La Nintendo Switch 2 pourrait tenir jusqu’en 2030, et même au-delà, malgré l’arrivée attendue de la PlayStation 6 et de Project Helix, la prochaine génération Xbox. Digital Foundry estime que la console de Nintendo dispose d’une base technique bien plus solide que celle de la première Switch. Sa puissance reste limitée face aux consoles de salon, mais son architecture moderne pourrait lui offrir une longévité inattendue.

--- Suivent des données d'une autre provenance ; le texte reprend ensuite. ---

import Literature.MathematicalPhysics.StatisticalMechanics.Theil2006DefectiveBondCount
import Literature.MathematicalPhysics.StatisticalMechanics.Theil2006SeparatedCounting
import Literature.MathematicalPhysics.StatisticalMechanics.Theil2006DistanceSet
import Mathlib.Analysis.Convex.Topology
import HarnessLib

/-!
# Theil 2006, Appendix pp. 24–25 — Proposition 2.9 (26), (27) from the pointwise inputs of their
printed proof ((69)–(72)) — proofs; and `𝒯_λ(y)` as finsets

Topic `Literature/MathematicalPhysics/StatisticalMechanics`; companion of `Theil2006.lean`
(F. Theil, *A proof of crystallization in two dimensions*, Comm. Math. Phys. **262** (2006)
209–236, read in the accepted preprint of 26 Aug 2005, lit store `paper:url-69bff4ce1e30`),
Appendix, *Proof of Proposition 2.9*, preprint p. 24. Everything here is PROVED (D-0026: no named
fact); the two local inputs of the printed proof that come from Proposition 4.8 (reference
configurations) are explicit hypotheses.

## Source, as printed (preprint p. 24)

"*Proof of Proposition 2.9.* We first establish estimate (26). Let for each `x ∈ X` and `λ ∈ Λ`
`s(x, λ) = #{T ∈ 𝒯_λ | x ∈ T}` be the number of simplices with side length `λ` which have `x` as
a corner. We start with the identity (69) `Σ_{x∈X} s(x, λ) = 3#𝒯_λ`, which expresses the trivial
fact that the sum the of number of books read by each member of a group can also be computed by
adding the number of readers of each book. We will demonstrate that for each `x ∈ X`
(70) `s(x, λ) ≤ m(λ) s(x, 1)`. [… via Proposition 4.8: `s(x,1) = 6`, `s(x, λ) ≤ 6m(λ)` …]
For the other direction we apply again Proposition 2.8.2 and deduce that for each `x ∈ X` with
the property that `s(x, λ) < 6m(λ)` there exists `x_b ∈ ∂X` such that `y(x_b) ∈ B(y(x), 28λ)`.
Since the minimum distance between particles is bounded from below by `½` (Lemma 2.2) we have the
bound (71) `#y⁻¹(B(y(x_b), 28λ)) ≤ Cλ²`. By (18) and (70) we obtain that the number of simplices
in `𝒯_λ` which have at least one corner lying in `B(y(x_b), 28λ)` is bounded by `Cλ²m(λ)`."
((26): `0 ≤ #𝒯₁ − (1/m(λ)) #𝒯_λ(y) ≤ Cλ² #∂X`, p. 9.)

## What is here

* `Theil2006.IsCentredSimplex` — the tree's Definition 2.6 `IsEquilateralSimplex` plus, for
  `λ > 1`, the centring clause "vertices within `λ` of the barycentre" that closes a loophole of
  the printed definition (see its docstring); `Theil2006.simplicesAt α y λ` — `𝒯_λ(y)` as a
  finset of centred simplices; `longSimplices`
  (`⋃_{λ∈Λ∖{1}} 𝒯_λ(y)`), `sideOf` (the side parameter of a long simplex, junk `0` otherwise);
  `cornerCount α y λ x = s(x, λ)`.
* `sum_cornerCount` — (69), PROVED (double counting).
* `cornerCount_one_le_six` — `s(x,1) ≤ 6` under (13), PROVED from (18) (`≤ 6` neighbours) and
  "a short bond lies in at most two unit simplices" (`simplexCount_le_two`), by double counting
  `2 s(x,1) = Σ_{x' ∈ 𝒩(x)∖{x}} #{T ∈ 𝒯₁ | {x,x'} ⊂ T}`.
* `card_near_defects_le` — (71) summed over the defects: the particles within `28λ` of a defect
  number at most `4(56λ+1)² #∂X` (from `card_filter_dist_le_le`).
* `prop29_first_of_pointwise` — **(26) from (70) and the near-defect alternative**, PROVED with
  `C = 8·57² = 25992`: if `s(x,λ) ≤ m(λ)s(x,1)` for all `x` and every `x` with `s(x,λ) < 6m(λ)`
  has a defect `x_b` with `|y(x) − y(x_b)| ≤ 28λ`, then
  `0 ≤ #𝒯₁ − #𝒯_λ/m(λ) ≤ 25992 λ² #∂X`.

* `prop29_second_of_pointwise` — **(27) from (72) and the partition identity of p. 25**, PROVED
  with `C = 311904` (near unit simplices have area `≤ 4`, `volume_convexHull_unitSimplex_le`, and
  are `≤ 24(56λ+1)² #∂X` many, `card_unitSimplices_near_defects_le`).

* `h34_of_rigidity_of_multiplicity` — **(34) from its two printed steps**: the per-simplex
  rigidity estimate (Proposition 4.3 (52) on the patch `ω_T`) and the multiplicity bound (28),
  PROVED by double counting (`C₃₄ = C₅₂ C₂₈`).

Not here: (70), the near-defect alternative, (72), the partition identity, (52) per simplex and
(28) themselves (Propositions 4.8 / 4.3 of the appendix, pp. 18–25).
-/

noncomputable section

namespace Literature.MathematicalPhysics.StatisticalMechanics

namespace Theil2006

open MeasureTheory Metric

variable {α : ℝ} {N : ℕ} {y : Fin N → Plane}

/-! ### `𝒯_λ(y)` as finsets -/

/-- **Definition 2.6 with its loophole closed: centred equilateral simplices.** The tree's
`IsEquilateralSimplex α y λ T` (Definition 2.6 as printed, reading (a) of (24)) together with, for
`λ > 1`, "every vertex of `T` lies within `λ` of the barycentre `z = ⅓Σ_{x∈T} y(x)`" (the bound
the paper itself records for the simplices it constructs: "Estimate (61) implies that
`|⅓Σ_{x∈T±} y(x) − y(x₁)| ≤ λ`", Appendix p. 24), so that `T ⊂ y⁻¹(B̄(z,3λ)) ⊂ ω_T` sits well
inside the rigid part of the patch. For an honest equilateral simplex (side `≈ λ`) the vertices
are at distance `≈ λ/√3` from `z`, so nothing intended is lost; without the clause Definition 2.6
admits "simplices" whose three particles lie in the annulus `B(z,5λ)∖B(z,3λ)`, have no short
bonds inside `ω_T`, and are given an arbitrary small lattice triangle by `Φ_T` — for those
Lemma 2.7 (25) fails (LIT1 §32, flag F3). For `λ = 1` the clause is vacuous
(`isCentredSimplex_one_iff`).
[cite: Theil2006, §2.3 Definition 2.6 with Lemma 2.7 (preprint p. 8); clause ours] -/
def IsCentredSimplex (α : ℝ) (y : Fin N → Plane) (lam : ℝ) (T : Finset (Fin N)) : Prop :=
  IsEquilateralSimplex α y lam T ∧ (1 < lam → ∀ x ∈ T, dist (y x) (simplexCentre y T) ≤ lam)

/-- At `λ = 1` centred = equilateral. [cite: Theil2006, §2.3 Definition 2.6 (preprint p. 8)] -/
theorem isCentredSimplex_one_iff {T : Finset (Fin N)} :
    IsCentredSimplex α y 1 T ↔ IsEquilateralSimplex α y 1 T :=
  ⟨fun h => h.1, fun h => ⟨h, fun h1 => absurd h1 (lt_irrefl _)⟩⟩

open scoped Classical in
/-- **`𝒯_λ(y)`** as a finset: the centred equilateral simplices of side `λ` (Definition 2.6 with
the centring clause of `IsCentredSimplex`). [cite: Theil2006, §2.3 Definition 2.6 (preprint p. 8)] -/
def simplicesAt (α : ℝ) (y : Fin N → Plane) (lam : ℝ) : Finset (Finset (Fin N)) :=
  Finset.univ.filter fun T => IsCentredSimplex α y lam T

open scoped Classical in
/-- **The long simplices `⋃_{λ ∈ Λ∖{1}} 𝒯_λ(y)`** (centred).
[cite: Theil2006, §2.3 Proposition 2.8 (preprint p. 8)] -/
def longSimplices (α : ℝ) (y : Fin N → Plane) : Finset (Finset (Fin N)) :=
  Finset.univ.filter fun T => ∃ lam ∈ distSet \ {1}, IsCentredSimplex α y lam T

La Switch 2 pourrait rester d’actualité jusqu’en 2033

Nintendo n’a jamais cherché à rivaliser frontalement avec PlayStation et Xbox sur la puissance brute. La première Switch l’a montré pendant toute sa carrière : son matériel était nettement moins performant que celui de ses concurrentes, et l’écart est devenu plus visible avec le temps.

La Switch 2 arrive dans une situation différente. La console est encore au début de son cycle de vie, et si elle dure aussi longtemps que sa devancière, elle pourrait rester sur le marché jusqu’à au moins 2033.

Cela l’obligerait à cohabiter avec la PlayStation 6 et Project Helix, le nom associé à la prochaine génération Xbox. La question est donc simple : la console hybride de Nintendo peut-elle encore suivre quand Sony et Microsoft passeront à l’étape suivante ?

Pour Digital Foundry, la réponse est clairement plus optimiste qu’on pourrait l’imaginer.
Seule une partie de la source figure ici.